# Demo with esgf search for CMIP6 at DKRZ site (Files)

ESGF Node at DKRZ: https://esgf-data.dkrz.de/search/cmip6-dkrz/

**Use Case**: subset 3hr data ... use files as input for subset (**only** for demo).

## Use esgf search at DKRZ ... no distributed search



Using ``esgf-pyclient``: 
https://esgf-pyclient.readthedocs.io/en/latest/notebooks/examples/search.html

In [None]:
from pyesgf.search import SearchConnection
conn = SearchConnection('http://esgf-data.dkrz.de/esg-search',
 distrib=False)

**Search only CMIP6 files locally available at DKRZ**

In [None]:
ctx = conn.new_context(project='CMIP6', data_node='esgf3.dkrz.de', latest=True)
ctx.hit_count

Select a dataset

In [None]:
results = ctx.search(
 institution_id='MPI-M',
 source_id='MPI-ESM1-2-HR',
 experiment_id='historical', 
 variable='pr', 
 frequency='3hr',
 variant_label='r1i1p1f1'
)
len(results)

In [None]:
ds = results[0]
ds.json

Get a dataset identifier used by rook

In [None]:
dataset_id = ds.json['instance_id']
dataset_id

Time range

In [None]:
f"{ds.json['datetime_start']}/{ds.json['datetime_stop']})"
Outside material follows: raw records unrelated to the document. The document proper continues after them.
import Mathlib.Dynamics.Ergodic.Action.Regular
import Mathlib.MeasureTheory.Measure.Haar.Basic
import Mathlib.MeasureTheory.Function.L2Space
import Mathlib.Order.Filter.CountableSeparatingOn
import Literature.NumberTheory.Automorphic.AutomorphicSpectrumProofs
import Literature.NumberTheory.Automorphic.HilbertRepSpectrumProofs
import HarnessLib

/-!
# Ergodicity of `G(𝔸_K)` on the automorphic quotient; one-dimensional constituents of `L²`

Topic `NumberTheory/Automorphic`; theorems only (no definition, no instance, no named fact).

For an adelic group datum `𝒢` over a number field `K` whose adelic group `G(𝔸_K)` is locally
compact and second countable, and an automorphic measure `μ` on the automorphic quotient
`X = G(𝔸_K) ⧸ (A_G · G(K))` (`AdelicGroupData.IsAutomorphicMeasure`: finite, inner regular,
positive on opens, `G(𝔸_K)`-invariant), we prove:

* `ergodicSMul_of_isPretransitive` — **a transitive continuous action of a locally compact second
  countable group `G` on a Borel space `X` is ergodic for every s-finite invariant measure `μ`**
  (a measurable `s ⊆ X` with `g⁻¹ s = s` a.e. for every `g` is null or conull). Proof (Fubini,
  as for the regular action of `G` on itself, which is Mathlib's `ErgodicSMul G G ν`): for a
  left Haar measure `ν` on `G` and the orbit map `Θ(g) = g • x₀`, Tonelli and the invariance of
  `μ` give `∫ ν{g | g • x ∈ A} dμ(x) = μ(A) ν(G)` (`lintegral_measure_preimage_smul`), whence,
  using transitivity and the right quasi-invariance of `ν` (Mathlib `measure_mul_right_null`),
  `μ(A) = 0 ↔ ν(Θ⁻¹ A) = 0`; so `Θ⁻¹ s` is a.e. invariant under left translations, hence
  `ν`-null or conull, hence `s` is `μ`-null or conull. (Zimmer, *Ergodic theory and semisimple
  groups* (1984), §2.2; Bekka–de la Harpe–Valette, *Kazhdan's property (T)*, App. A.)
* `ae_eq_const_of_forall_smul_ae_eq` — under an ergodic action, an a.e. strongly measurable
  function invariant a.e. under each `g` is a.e. constant (the group-action analogue of Mathlib's
  `QuasiErgodic.ae_eq_const_of_ae_eq_comp_ae`, same proof).
* `AdelicGroupData.ergodicSMul_automorphicQuotient` — the case `G = G(𝔸_K)`, `X` the automorphic
  quotient, `μ` automorphic; `AdelicGroupData.ae_eq_const_of_rightRegular_apply_eq` — an `L²`
  function fixed by the regular representation is a.e. constant.
* `AdelicGroupData.inner_coeFn_ae_eq_const` — for two `χ`-eigenfunctions `a, b ∈ L²(X, μ)` of the
  regular representation `R` (`R(g) a = χ(g) a`, `R(g) b = χ(g) b`, one function `χ`), the
  integrable function `x ↦ ⟪a x, b x⟫` is `G(𝔸_K)`-invariant, hence a.e. equal to the constant
  `⟪a, b⟫ / μ(X)`; so (`AdelicGroupData.eq_zero_of_inner_eq_zero_of_rightRegular_apply_eq_smul`)
  **a `χ`-eigenfunction orthogonal to a non-zero `χ`-eigenfunction vanishes** (`|a|²` is a.e. a
  non-zero constant while `ā b` vanishes a.e.).
* `AdelicGroupData.closedSubrep_eq_of_finrank_eq_one` — **one-dimensional automorphic
  representations occur in `L²(G(𝔸_K) ⧸ A_G G(K))` with multiplicity one**: two closed invariant
  subspaces of `L²`, the first irreducible and one-dimensional, which are unitarily equivalent
  (indeed merely equivalent) coincide. (The lines are spanned by eigenfunctions `a`, `b = e(a)`
  for one function `χ`; the component of `b` orthogonal to `a` is a `χ`-eigenfunction orthogonal
  to `a ≠ 0`, hence `0`, so `b ∈ ℂ a`.) This is the part "(most of)" of Gelbart's proof of
  multiplicity one for quaternion algebras (Gelbart (1975), Thm. 10.10, p. 158), where the
  one-dimensional constituents `g ↦ χ(nrd g)` fall outside the Jacquet–Langlands correspondence;
  it is used for `𝒢 = AdelicGroupData.units K D` in `JacquetLanglandsMultiplicityOneProofs`.

## Design notes

* The abstract theorems are stated for any topological group `G` acting continuously and
  transitively (`MulAction.IsPretransitive`) on a Borel space, Mathlib generality; `G` is
  equipped with its Borel σ-algebra only inside the proofs (`borelize`), as the tree does for
  `𝒢.Adelic` (`AutomorphicSpectrumProofs`). Local compactness gives the Haar measure, second
  countability gives `σ`-finiteness of Haar measure and the measurability of `(g, x) ↦ g • x` for
  the product of the Borel σ-algebras (Mathlib `ContinuousSMul.measurableSMul₂`).
* `ErgodicSMul` is produced as a theorem, never as an instance.
* Nothing is specific to quaternion algebras or to `GL_n`; the instantiations supply
  `LocallyCompactSpace`/`SecondCountableTopology` of `G(𝔸_K)` (in the tree for `GL_n(𝔸_K)`:
  `GLnAdelicLocallyCompact`, `AdelicSecondCountable`).

## References

* R. J. Zimmer, *Ergodic theory and semisimple groups*, Monographs in Math. 81 (1984), §2.2
  (ergodicity of actions on homogeneous spaces `G/H`).
* B. Bekka, P. de la Harpe, A. Valette, *Kazhdan's property (T)* (2008), Appendix A
  (quasi-invariant measures on homogeneous spaces).
* S. Gelbart, *Automorphic forms on adele groups*, Ann. of Math. Studies 83 (1975), Thm. 10.10,
  p. 158 [Gelbart1975].
* G. B. Folland, *A course in abstract harmonic analysis* (1995), §2.6, §3.1 [Folland1995].
-/

noncomputable section
import Summits.QuantumFields.YangMills.Theorems.BalabanUVNodesN22AtGeneratedHistory13
import Summits.QuantumFields.YangMills.Theorems.BalabanUVNodesN22EdgeAtW1AdmReadingOfRecord13CoP
import Summits.QuantumFields.YangMills.Theorems.BalabanUVNodesN22AtGeneratedHistory12Below

/-!
# ⁗ (SEPARATION-GUARD) EDITION of 8c″ `BalabanUVNodesN22AtGeneratedHistory13` (p496320) — N22 on the GENERATED run towers `runTowers (toClusterTower ∘ G)` — sharp schema package, `ofRecordAdm` ∕ `ofRecordGen`, both homes, the tuple-reading conjunct.
#
# WHY THIS FILE EXISTS (route `route-QuantumFields-BalabanUVNodes` rev 18; director-ym LINE №136–№138, plan g67 ACK-138, dag-lead WORDS-139∕140, pub-ymgap INBOX
# l.16256 ∕ l.16518 ∕ l.16567 ∕ l.16541).  def-P11 LOCATED that `Stage13Params.Provisos₁₃.bg` demanded the background-row conclusion at EVERY (2.18)-sequence, where
# print ([Balaban1989LargeFieldII] Thm 1) gives it only at SEPARATED sequences; the gate refuses a same-name in-place body change (D-0009), so def-T's `Node00/Record13`
# v1.2 (p501191) ADDED the print-faithful proviso `Stage13Params.Provisos₁₃Core` (support guard via `Sect2.SeqSeparated`) with its datum `Node00.datumOfRecord₁₃CoP` (`= datumOfRecord₁₃`
# on the old provisos by `rfl`), RR-2 re-keyed the datum key (`Node00/Record13DatumKeyCoP`, p521571: `IsDatumOfRecord₁₃CCoP ∕ COn ∕ CN`, `IsRecordOfRecord₁₃CCoP…`), and the four
# cruxes were re-minted ⁗ over the new tokens (K3⁗ `SpineGivenEndpointR13Sep`).  A proof of the WEAKER new proviso cannot feed a theorem binding the old one, so every
# storey typed `∀ θ (hP : θ.Provisos₁₃ F N), …` is re-keyed ONCE; this file is the (T-RATE) pen's twin of its own ‴ module under the token map
# `Provisos₁₃ ↦ Provisos₁₃Core` · `datumOfRecord₁₃ ↦ datumOfRecord₁₃CoP` · `(Is|is)DatumOfRecord₁₃C… ↦ …₁₃CCoP…` · `(Is|is)RecordOfRecord₁₃C… ↦ …₁₃CCoP…` and, for THIS seat's
# names, `₁₃ ↦ ₁₃CoP` inserted in the stage-KEYED stems only (`RateReading₁₃`, `rateCarriersOfRecord₁₃`, `RRec₁₃(On)`, `rRec₁₃…`, `readingOfRecord₁₃`, `…datumKey₁₃…`,
# `n22_tupleReadingOfRecord(On)…`).  EVERYTHING θ-LEVEL IS UNCHANGED AND NOT RE-DECLARED: `Stage13Params`, `u3OfRecord₁₃ θ u k` and its faces, the θ-form slot ∕ edge
# closers `n22At_u3OfRecord₁₃_…` of the ‴ modules carry no proviso and are IMPORTED BY NAME (this module imports its ‴ original) — here: `n22At_u3OfRecord₁₃_ofRecordAdm_gen_of_n18Below_schemasBelow`, `n22At_u3OfRecord₁₃_ofRecordGen_gen_of_n18Below_schemasBelow`.  Statements = the ‴ statements
# under the map, proofs = the ‴ proofs verbatim (kernel re-derivations BY NAME); the ‴ module stays in the tree as the aside items' context.  bg-BLIND: like its
# original, nothing here reads any field of the proviso — it enters only as the binder TYPE of the readings and through RR-2's key.
#
# ITEM IDS: crux names ∕ item ids quoted in the ‴ header below (K0‴–K3‴ = stmt-QuantumFields-19909…19912, `Record13Inhabited`, `SpineGivenEndpointR13`) are the
# rev-16∕17 ones, ASIDES after rev 18; this file is filed `--supports stmt-QuantumFields-20292` (K3⁗ `SpineGivenEndpointR13Sep` per plan's KEY line ∕ dag-lead WORDS-140) as a HELPER —
# count-neutral, no stub closed, N22 NOT discharged, no inhabitant of any ⁗ key claimed (K0⁗ `Record13SepInhabited` OPEN).
#
# ‴ HEADER OF RECORD FOLLOWS (token-mapped; its decl lists are this file's, the θ-only names above excepted):
#
# BalabanUVNodes ∕ node N22 AT THE ADMISSIBLE W1 READING OF THE STAGE-13 RECORD ON node00-def-W1's GENERATED RUN TOWERS `runTowers (fun k ↦ toClusterTower (G k))` —
# the SHARP SCHEMA PACKAGE at Stage 13: `S_N22 (RRec₁₃CoP 𝔯)` ∕ `S_N22 (RRec₁₃CoPOn 𝔯 Rg)` at every Stage-13 reading pinned to the admissible reading on the generated towers, and at
# the Stage-13 reading of record (module 6″) with the `ofRecordAdm` ∕ `ofRecordGen` W1 component ⟸ `S_N18` at the same reading + W1's per-step analyticity schemas BELOW the run
# length + ONE displayed complex sup-letter inequality + numerals ((J), coherence, readings ∕ transport clauses all discharged by construction)

Track A of `YM-PLAN.md` (cell `pub-ymgap`, HUMAN RULING D-0062), R134 seat `pub-ymgap-dag-n22-e` (s2 «`FadingMemory` by name from a modulus + knit at the record»), gen 5,
module 8c″ = the Stage-13 twin (`12 ↦ 13`) of the lineage's module 8c `…N22AtGeneratedHistory12Below.lean` (p489855) at the record OF RECORD (director-ym LINE №125 ∕ №133 ∕ №135;
route rev 17, K3‴ `SpineGivenEndpointR13` = stmt-QuantumFields-19912; dag-lead WORDS-133 ∕ 134 ∕ 135), with the stub level GENERALISED (like 9″c ∕ 7″) to every Stage-13 reading
carrying the W1 pin `hpin`.  THEOREMS ONLY; imports 8a″ (`…N22EdgeAtW1AdmReadingOfRecord13`, which brings 7″ ∕ 6″ ∕ 9″c ∕ layer B at ₁₃) and module 8c (for its STAGE-FREE §1–§2
`supLetterA_truncRun_toClusterTower_of_holo ∕ _of_schemasBelow` and node00-def-W1's `Node00/HistoryRecursionOfRecord` v1.2 ∕ `RateRecordW1MapsAdm` it brings — reused, not
re-declared); every proof is ONE application BY NAME; the Stage-13 bundle IS the Stage-12 bundle of the parent tuple (`u3OfRecord₁₃_eq_u3OfRecord₁₂`, `rfl`).  The generator `G`,
tables `sp`, strict class `Pplus`, transport `T₀`, gauge, letters `li` and the residual components `ne2 ∕ ne1` are read PER STAGE-13 TUPLE.  Restate-immune (no Theses import);
COUNT-NEUTRAL; `--supports` K3‴ as a helper.

WHAT IS KERNEL-CHECKED ([folklore]; 0 `def`, 0 `sorry`).
* §1 `n22At_u3OfRecord₁₃_ofRecordAdm_gen_of_n18Below_schemasBelow` (θ-form at one Stage-13 tuple on the generated run towers, sharp package).
* §2 `s_N22_rRec₁₃CoP_w1_gen_of_s_N18_schemasBelow` (ANY `hpin`-reading, canonical home) · `s_N22_rRec₁₃CoPOn_w1_gen_of_s_N18_schemasBelow` (regime home) ·
  `s_N22_readingOfRecord₁₃CoP_gen_of_s_N18_schemasBelow` · `s_N22_readingOfRecord₁₃CoPOn_gen_of_s_N18_schemasBelow` (the reading of record, `hpin := rfl`).
* §3 at W1's GENERATED tables `spGen` (`ReadingData.ofRecordGen`; the transport clause is W1's theorem `hT₀_spGen`): `n22At_u3OfRecord₁₃_ofRecordGen_gen_of_n18Below_schemasBelow` ·
  `s_N22_readingOfRecord₁₃CoP_ofRecordGen_gen_of_s_N18_schemasBelow` · `s_N22_readingOfRecord₁₃CoPOn_ofRecordGen_gen_of_s_N18_schemasBelow`.
* §4 IN THE K3‴ SKELETON's CURRENCY: `n22_tupleReadingOfRecordCoP_gen_of_n18Below_schemasBelow` (N22's conjunct of `KeyedRates rr` at the level-selected tuple reading of
  record `rr := fun F θ hP g₀ os ↦ rateCarriersOfRecord₁₃CoP (readingOfRecord₁₃CoP …) F θ hP g₀ os (ksel F θ g₀ os)`, unguarded binder) · `n22_tupleReadingOfRecordCoPOn_gen_…` (guarded, any `Rg`).

HONEST FRAMING.  N22's OWN displayed residual at this reading is ONE inequality schema on the object — the complex sup letter `‖recTerm (G k) (g[i ↦ z]) j X φ‖ ≤
li.A·li.μ^{j−1−i}·e^{−li.κ d_j X}` for `z` in a conj-symmetric open `Dk ⊇` the closed `li.r`-discs ((1.18) at COMPLEX values of one young coupling, NOT PRINTED) — plus W1's two
qualitative per-step schemas and `RecAdmissible` below the run length, `S_N18` at the same reading (dag-n18-d's lane) and numerals; the generator OF RECORD `G` is a PARAMETER
(node00-def-W1 ∕ def-B13 lanes); nothing of Bałaban's is asserted or instantiated — NE5 ∕ NE9 NOT PRINTED for d = 4 and NOT PROVED; no inhabitant of `IsDatumOfRecord₁₃CCoP` claimed
(K0‴ `Record13Inhabited`, stmt-QuantumFields-19909, OPEN); N22 NOT discharged; counts UNMOVED (typed 28∕28 · discharged 5∕27, A 5∕28); one finite four-torus programme at fixed
`ε` — NOT ℝ⁴, NOT infinite volume, NOT OS, NOT a mass gap, NOT Clay.  No decl below carries a cite tag.
-/

noncomputable section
Bounding Box: (West, Sout, East, North)

In [None]:
f"({ds.json['west_degrees']}, {ds.json['south_degrees']},{ds.json['east_degrees']}, {ds.json['west_degrees']}, {ds.json['north_degrees']})"


Size in GB

In [None]:
f"{ds.json['size'] / 1024 / 1024 / 1024} GB"

Make a file search

In [None]:
files = results[0].file_context().search()
download_url = files[0].download_url
download_url

Map to file path at DKRZ

In [None]:
file_url = download_url.replace(
 "http://esgf3.dkrz.de/thredds/fileServer/cmip6/",
 "/mnt/lustre02/work/ik1017/CMIP6/data/CMIP6/"
)
file_url

## Use Rook to run subset

In [None]:
import os
os.environ['ROOK_URL'] = 'http://rook.dkrz.de/wps'
os.environ['ROOK_MODE'] = 'async'

from rooki import operators as ops

Run subset workflow

http://bboxfinder.com/

In [None]:
bbox_africa = "-23.906250,-35.746512,63.632813,37.996163"

wf = ops.Subset(
 ops.Input(
 'tas', [file_url]
 ),
 time="1850-01-01/1850-12-31",
 area=bbox_africa,
 
)
resp = wf.orchestrate()
resp.ok

### The outputs are available as a Metalink document
https://github.com/metalink-dev

Metalink URL

In [None]:
resp.url

Number of files

In [None]:
resp.num_files

Total size in MB

In [None]:
resp.size_in_mb

Download URLs

In [None]:
resp.download_urls()

Download and open with xarray

In [None]:
ds_0 = resp.datasets()[0]
ds_0

### Provenance

Provenance information is given using the *PROV* standard.
https://pypi.org/project/prov/

URL to json document

In [None]:
resp.provenance()

Provenance Plot

In [None]:
from IPython.display import Image
Image(resp.provenance_image())